Task prompt: A verbatim reproduction of the lines below, from the line containing "the volume of" through the line containing "([Chirka1989, §16.1 Prop.", both ends included, is the whole required output.

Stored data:
____
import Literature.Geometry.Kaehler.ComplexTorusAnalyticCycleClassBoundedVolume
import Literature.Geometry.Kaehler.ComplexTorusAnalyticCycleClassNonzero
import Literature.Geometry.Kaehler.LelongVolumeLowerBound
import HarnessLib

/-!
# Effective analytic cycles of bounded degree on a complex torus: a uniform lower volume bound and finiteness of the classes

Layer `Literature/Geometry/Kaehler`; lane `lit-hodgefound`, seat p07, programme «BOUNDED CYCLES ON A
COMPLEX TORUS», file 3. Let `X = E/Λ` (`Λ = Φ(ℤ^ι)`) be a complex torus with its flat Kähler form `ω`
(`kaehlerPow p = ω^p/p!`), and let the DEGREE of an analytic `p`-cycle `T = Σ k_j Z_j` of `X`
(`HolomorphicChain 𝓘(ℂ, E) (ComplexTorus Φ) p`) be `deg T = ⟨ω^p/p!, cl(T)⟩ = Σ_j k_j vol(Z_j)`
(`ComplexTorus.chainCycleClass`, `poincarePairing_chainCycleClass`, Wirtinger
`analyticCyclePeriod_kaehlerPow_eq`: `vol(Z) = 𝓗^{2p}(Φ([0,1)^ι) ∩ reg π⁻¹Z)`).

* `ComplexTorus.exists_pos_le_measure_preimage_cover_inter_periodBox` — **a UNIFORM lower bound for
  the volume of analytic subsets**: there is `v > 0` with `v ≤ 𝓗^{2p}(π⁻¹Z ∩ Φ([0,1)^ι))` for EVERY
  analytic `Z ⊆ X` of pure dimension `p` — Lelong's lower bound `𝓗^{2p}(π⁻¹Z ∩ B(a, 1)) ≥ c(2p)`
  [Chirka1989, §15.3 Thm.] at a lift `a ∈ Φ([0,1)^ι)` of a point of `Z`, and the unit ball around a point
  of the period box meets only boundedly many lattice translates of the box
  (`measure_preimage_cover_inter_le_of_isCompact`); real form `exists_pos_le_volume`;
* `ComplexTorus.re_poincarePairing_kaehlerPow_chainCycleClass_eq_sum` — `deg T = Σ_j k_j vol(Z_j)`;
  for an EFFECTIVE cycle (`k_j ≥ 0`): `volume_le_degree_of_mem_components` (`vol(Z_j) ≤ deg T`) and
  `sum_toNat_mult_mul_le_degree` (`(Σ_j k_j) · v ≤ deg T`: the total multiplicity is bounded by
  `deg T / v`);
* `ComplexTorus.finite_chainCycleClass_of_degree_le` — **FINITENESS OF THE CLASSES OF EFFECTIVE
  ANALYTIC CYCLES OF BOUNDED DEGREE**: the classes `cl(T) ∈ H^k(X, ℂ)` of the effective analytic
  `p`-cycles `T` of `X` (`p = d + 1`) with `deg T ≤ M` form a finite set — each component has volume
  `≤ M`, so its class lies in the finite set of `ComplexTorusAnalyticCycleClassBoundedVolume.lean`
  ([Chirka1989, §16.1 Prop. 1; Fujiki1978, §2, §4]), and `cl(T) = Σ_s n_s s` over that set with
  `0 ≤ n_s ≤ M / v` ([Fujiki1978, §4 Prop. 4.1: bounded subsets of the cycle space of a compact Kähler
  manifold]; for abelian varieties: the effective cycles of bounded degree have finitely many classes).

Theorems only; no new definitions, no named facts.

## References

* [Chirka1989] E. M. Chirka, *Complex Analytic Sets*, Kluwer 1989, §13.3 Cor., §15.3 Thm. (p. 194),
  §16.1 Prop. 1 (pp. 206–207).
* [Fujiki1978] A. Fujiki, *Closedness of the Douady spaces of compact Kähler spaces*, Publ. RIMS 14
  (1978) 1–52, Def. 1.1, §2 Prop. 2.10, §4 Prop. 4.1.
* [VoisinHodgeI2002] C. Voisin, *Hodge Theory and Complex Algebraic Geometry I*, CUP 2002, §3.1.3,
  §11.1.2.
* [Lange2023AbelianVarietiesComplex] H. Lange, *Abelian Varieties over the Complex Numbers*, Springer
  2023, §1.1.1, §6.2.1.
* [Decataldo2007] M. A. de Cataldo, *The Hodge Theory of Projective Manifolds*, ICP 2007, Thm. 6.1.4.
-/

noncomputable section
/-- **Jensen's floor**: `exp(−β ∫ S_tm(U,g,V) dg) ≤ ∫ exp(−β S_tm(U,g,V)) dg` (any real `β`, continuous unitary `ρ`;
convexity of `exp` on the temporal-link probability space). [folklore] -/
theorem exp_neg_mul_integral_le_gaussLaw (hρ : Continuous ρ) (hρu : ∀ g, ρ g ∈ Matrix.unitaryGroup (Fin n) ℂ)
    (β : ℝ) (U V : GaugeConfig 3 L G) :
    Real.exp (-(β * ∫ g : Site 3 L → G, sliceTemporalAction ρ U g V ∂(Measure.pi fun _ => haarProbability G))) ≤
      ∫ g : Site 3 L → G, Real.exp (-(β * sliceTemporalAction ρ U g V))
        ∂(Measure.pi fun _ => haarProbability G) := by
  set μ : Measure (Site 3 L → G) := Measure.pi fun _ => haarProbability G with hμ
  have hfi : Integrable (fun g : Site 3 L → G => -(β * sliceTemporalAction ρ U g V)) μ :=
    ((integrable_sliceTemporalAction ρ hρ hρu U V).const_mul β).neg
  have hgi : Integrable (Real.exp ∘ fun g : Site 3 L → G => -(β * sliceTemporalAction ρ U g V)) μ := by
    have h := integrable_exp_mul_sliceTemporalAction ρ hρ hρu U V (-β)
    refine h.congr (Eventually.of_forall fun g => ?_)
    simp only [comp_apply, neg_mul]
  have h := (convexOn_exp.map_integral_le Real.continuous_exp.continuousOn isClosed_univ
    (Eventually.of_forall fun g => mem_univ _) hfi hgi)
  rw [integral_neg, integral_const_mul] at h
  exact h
____
Task output:
  the volume of analytic subsets**: there is `v > 0` with `v ≤ 𝓗^{2p}(π⁻¹Z ∩ Φ([0,1)^ι))` for EVERY
  analytic `Z ⊆ X` of pure dimension `p` — Lelong's lower bound `𝓗^{2p}(π⁻¹Z ∩ B(a, 1)) ≥ c(2p)`
  [Chirka1989, §15.3 Thm.] at a lift `a ∈ Φ([0,1)^ι)` of a point of `Z`, and the unit ball around a point
  of the period box meets only boundedly many lattice translates of the box
  (`measure_preimage_cover_inter_le_of_isCompact`); real form `exists_pos_le_volume`;
* `ComplexTorus.re_poincarePairing_kaehlerPow_chainCycleClass_eq_sum` — `deg T = Σ_j k_j vol(Z_j)`;
  for an EFFECTIVE cycle (`k_j ≥ 0`): `volume_le_degree_of_mem_components` (`vol(Z_j) ≤ deg T`) and
  `sum_toNat_mult_mul_le_degree` (`(Σ_j k_j) · v ≤ deg T`: the total multiplicity is bounded by
  `deg T / v`);
* `ComplexTorus.finite_chainCycleClass_of_degree_le` — **FINITENESS OF THE CLASSES OF EFFECTIVE
  ANALYTIC CYCLES OF BOUNDED DEGREE**: the classes `cl(T) ∈ H^k(X, ℂ)` of the effective analytic
  `p`-cycles `T` of `X` (`p = d + 1`) with `deg T ≤ M` form a finite set — each component has volume
  `≤ M`, so its class lies in the finite set of `ComplexTorusAnalyticCycleClassBoundedVolume.lean`
  ([Chirka1989, §16.1 Prop. 1; Fujiki1978, §2, §4]), and `cl(T) = Σ_s n_s s` over that set with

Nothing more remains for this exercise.